variable {C : AddSubgroup (geomTorsion W p)}

/-- On the Borel kernel, `σ ↦ σy₀ − y₀` is a homomorphism to `E[p]` (with values in `C`): for
`σ, τ` fixing `C` pointwise, `στy₀ − y₀ = (τy₀ − y₀) + (σy₀ − y₀)` — the off-diagonal entry `h` of
`ρ̄ = (χ₁ h; 0 χ₂)` restricted to `ker(χ₁, χ₂)`. [cite: Wuthrich2014, Lemma 14 (p. 396), proof] [cite: SerreAbelianLadic1968, IV.1.1–1.2] -/
def borelKernelCocycle (C : AddSubgroup (geomTorsion W p)) (y₀ : geomTorsion W p) :
    W.borelKernel C →* Multiplicative (geomTorsion W p) where
  toFun σ := Multiplicative.ofAdd ((σ : absoluteGaloisGroup K) • y₀ - y₀)
  map_one' := by simp
  map_mul' σ τ := by
    rw [← ofAdd_add]
    congr 1
    obtain ⟨hσC, -⟩ := σ.2
    obtain ⟨-, hτV⟩ := τ.2
    have h1 : (σ : absoluteGaloisGroup K) • ((τ : absoluteGaloisGroup K) • y₀ - y₀) =
        (τ : absoluteGaloisGroup K) • y₀ - y₀ := hσC _ (hτV y₀)
    rw [Subgroup.coe_mul, mul_smul, ← h1, smul_sub]
    abel

/-- Unfolding of `borelKernelCocycle`. [cite: Wuthrich2014, Lemma 14 (p. 396), proof] -/
theorem borelKernelCocycle_apply (C : AddSubgroup (geomTorsion W p)) (y₀ : geomTorsion W p)
    (σ : W.borelKernel C) :
    borelKernelCocycle C y₀ σ = Multiplicative.ofAdd ((σ : absoluteGaloisGroup K) • y₀ - y₀) := rfl

/-- The kernel of `σ ↦ σy₀ − y₀` on the Borel kernel is `Γ_{K(E[p])}` (`y₀ ∉ C`, `#C = p`, `#E[p] = p²`:
`E[p] = C + ℤy₀`). [cite: Wuthrich2014, Lemma 14 (p. 396), proof] [cite: SerreAbelianLadic1968, IV.1.1–1.2] -/
theorem ker_borelKernelCocycle_eq [Fact p.Prime] (hcard : Nat.card C = p)
    (hV : Nat.card (geomTorsion W p) = p ^ 2) {y₀ : geomTorsion W p} (hy₀ : y₀ ∉ C) :
    (borelKernelCocycle C y₀).ker =
      (fixingSubgroupOfModule K (geomTorsion W p)).subgroupOf (W.borelKernel C) := by
  ext σ
  rw [MonoidHom.mem_ker, Subgroup.mem_subgroupOf, mem_fixingSubgroupOfModule_geomTorsion_iff,
    borelKernelCocycle_apply, ← ofAdd_zero, Multiplicative.ofAdd.apply_eq_iff_eq, sub_eq_zero]
  constructor
  · intro hσy₀ y
    have hy : y ∈ C ⊔ AddSubgroup.zmultiples y₀ := by
      rw [sup_zmultiples_eq_top_of_not_mem hcard hV hy₀]; exact AddSubgroup.mem_top _
    obtain ⟨c, hc, z, hz, rfl⟩ := AddSubgroup.mem_sup.mp hy
    obtain ⟨k, rfl⟩ := AddSubgroup.mem_zmultiples_iff.mp hz
    rw [smul_add, σ.2.1 c hc, smul_zsmul_geomTorsion, hσy₀]
  · intro h
    exact h y₀

/-- **`[Γ_{K(χ₁,χ₂)} : Γ_{K(E[p])}]` divides `p`**: the Borel kernel modulo `Γ_{K(E[p])}` embeds in
`C ≅ ℤ/p` by `σ ↦ σy₀ − y₀`. [cite: Lim2017FineSelmer, §3 Remark (a) (arXiv:1306.2047 p. 7)]
[cite: Wuthrich2014, Lemma 14 (p. 396)] -/
theorem relIndex_fixingSubgroupOfModule_borelKernel_dvd [hp : Fact p.Prime]
    (hcard : Nat.card C = p) (hV : Nat.card (geomTorsion W p) = p ^ 2) :
    (fixingSubgroupOfModule K (geomTorsion W p)).relIndex (W.borelKernel C) ∣ p := by
  -- pick `y₀ ∉ C`
  have hCtop : C ≠ ⊤ := by
    intro h
    have h1 : Nat.card C = Nat.card (geomTorsion W p) := by
      rw [h]; exact Nat.card_congr (AddSubgroup.topEquiv.toEquiv)
    rw [hcard, hV] at h1
    have := hp.out.one_lt
    nlinarith
  obtain ⟨y₀, hy₀⟩ : ∃ y₀ : geomTorsion W p, y₀ ∉ C := by
    by_contra h
    push Not at h
    exact hCtop (eq_top_iff.mpr fun y _ => h y)
  have hker := ker_borelKernelCocycle_eq hcard hV hy₀
  have hidx : (fixingSubgroupOfModule K (geomTorsion W p)).relIndex (W.borelKernel C) =
      Nat.card (borelKernelCocycle C y₀).range := by
    rw [Subgroup.relIndex, ← hker]
    exact Subgroup.index_ker _
  rw [hidx]
  -- the range consists of elements of `C`
  have hle : (borelKernelCocycle C y₀).range ≤
      (AddSubgroup.toSubgroup C : Subgroup (Multiplicative (geomTorsion W p))) := by
    rintro _ ⟨σ, rfl⟩
    exact σ.2.2 y₀
  have h := Subgroup.card_dvd_of_le hle
  have hC' : Nat.card (AddSubgroup.toSubgroup C : Subgroup (Multiplicative (geomTorsion W p))) = p :=
    hcard
  rwa [hC'] at h

variable [CharZero K]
- - -
Every entry must be output again exactly as it was given.

variable {C : AddSubgroup (geomTorsion W p)}

/-- On the Borel kernel, `σ ↦ σy₀ − y₀` is a homomorphism to `E[p]` (with values in `C`): for
`σ, τ` fixing `C` pointwise, `στy₀ − y₀ = (τy₀ − y₀) + (σy₀ − y₀)` — the off-diagonal entry `h` of
`ρ̄ = (χ₁ h; 0 χ₂)` restricted to `ker(χ₁, χ₂)`. [cite: Wuthrich2014, Lemma 14 (p. 396), proof] [cite: SerreAbelianLadic1968, IV.1.1–1.2] -/
def borelKernelCocycle (C : AddSubgroup (geomTorsion W p)) (y₀ : geomTorsion W p) :
    W.borelKernel C →* Multiplicative (geomTorsion W p) where
  toFun σ := Multiplicative.ofAdd ((σ : absoluteGaloisGroup K) • y₀ - y₀)
  map_one' := by simp
  map_mul' σ τ := by
    rw [← ofAdd_add]
    congr 1
    obtain ⟨hσC, -⟩ := σ.2
    obtain ⟨-, hτV⟩ := τ.2
    have h1 : (σ : absoluteGaloisGroup K) • ((τ : absoluteGaloisGroup K) • y₀ - y₀) =
        (τ : absoluteGaloisGroup K) • y₀ - y₀ := hσC _ (hτV y₀)
    rw [Subgroup.coe_mul, mul_smul, ← h1, smul_sub]
    abel

/-- Unfolding of `borelKernelCocycle`. [cite: Wuthrich2014, Lemma 14 (p. 396), proof] -/
theorem borelKernelCocycle_apply (C : AddSubgroup (geomTorsion W p)) (y₀ : geomTorsion W p)
    (σ : W.borelKernel C) :
    borelKernelCocycle C y₀ σ = Multiplicative.ofAdd ((σ : absoluteGaloisGroup K) • y₀ - y₀) := rfl

/-- The kernel of `σ ↦ σy₀ − y₀` on the Borel kernel is `Γ_{K(E[p])}` (`y₀ ∉ C`, `#C = p`, `#E[p] = p²`:
`E[p] = C + ℤy₀`). [cite: Wuthrich2014, Lemma 14 (p. 396), proof] [cite: SerreAbelianLadic1968, IV.1.1–1.2] -/
theorem ker_borelKernelCocycle_eq [Fact p.Prime] (hcard : Nat.card C = p)
    (hV : Nat.card (geomTorsion W p) = p ^ 2) {y₀ : geomTorsion W p} (hy₀ : y₀ ∉ C) :
    (borelKernelCocycle C y₀).ker =
      (fixingSubgroupOfModule K (geomTorsion W p)).subgroupOf (W.borelKernel C) := by
  ext σ
  rw [MonoidHom.mem_ker, Subgroup.mem_subgroupOf, mem_fixingSubgroupOfModule_geomTorsion_iff,
    borelKernelCocycle_apply, ← ofAdd_zero, Multiplicative.ofAdd.apply_eq_iff_eq, sub_eq_zero]
  constructor
  · intro hσy₀ y
    have hy : y ∈ C ⊔ AddSubgroup.zmultiples y₀ := by
      rw [sup_zmultiples_eq_top_of_not_mem hcard hV hy₀]; exact AddSubgroup.mem_top _
    obtain ⟨c, hc, z, hz, rfl⟩ := AddSubgroup.mem_sup.mp hy
    obtain ⟨k, rfl⟩ := AddSubgroup.mem_zmultiples_iff.mp hz
    rw [smul_add, σ.2.1 c hc, smul_zsmul_geomTorsion, hσy₀]
  · intro h
    exact h y₀

/-- **`[Γ_{K(χ₁,χ₂)} : Γ_{K(E[p])}]` divides `p`**: the Borel kernel modulo `Γ_{K(E[p])}` embeds in
`C ≅ ℤ/p` by `σ ↦ σy₀ − y₀`. [cite: Lim2017FineSelmer, §3 Remark (a) (arXiv:1306.2047 p. 7)]
[cite: Wuthrich2014, Lemma 14 (p. 396)] -/
theorem relIndex_fixingSubgroupOfModule_borelKernel_dvd [hp : Fact p.Prime]
    (hcard : Nat.card C = p) (hV : Nat.card (geomTorsion W p) = p ^ 2) :
    (fixingSubgroupOfModule K (geomTorsion W p)).relIndex (W.borelKernel C) ∣ p := by
  -- pick `y₀ ∉ C`
  have hCtop : C ≠ ⊤ := by
    intro h
    have h1 : Nat.card C = Nat.card (geomTorsion W p) := by
      rw [h]; exact Nat.card_congr (AddSubgroup.topEquiv.toEquiv)
    rw [hcard, hV] at h1
    have := hp.out.one_lt
    nlinarith
  obtain ⟨y₀, hy₀⟩ : ∃ y₀ : geomTorsion W p, y₀ ∉ C := by
    by_contra h
    push Not at h
    exact hCtop (eq_top_iff.mpr fun y _ => h y)
  have hker := ker_borelKernelCocycle_eq hcard hV hy₀
  have hidx : (fixingSubgroupOfModule K (geomTorsion W p)).relIndex (W.borelKernel C) =
      Nat.card (borelKernelCocycle C y₀).range := by
    rw [Subgroup.relIndex, ← hker]
    exact Subgroup.index_ker _
  rw [hidx]
  -- the range consists of elements of `C`
  have hle : (borelKernelCocycle C y₀).range ≤
      (AddSubgroup.toSubgroup C : Subgroup (Multiplicative (geomTorsion W p))) := by
    rintro _ ⟨σ, rfl⟩
    exact σ.2.2 y₀
  have h := Subgroup.card_dvd_of_le hle
  have hC' : Nat.card (AddSubgroup.toSubgroup C : Subgroup (Multiplicative (geomTorsion W p))) = p :=
    hcard
  rwa [hC'] at h

variable [CharZero K]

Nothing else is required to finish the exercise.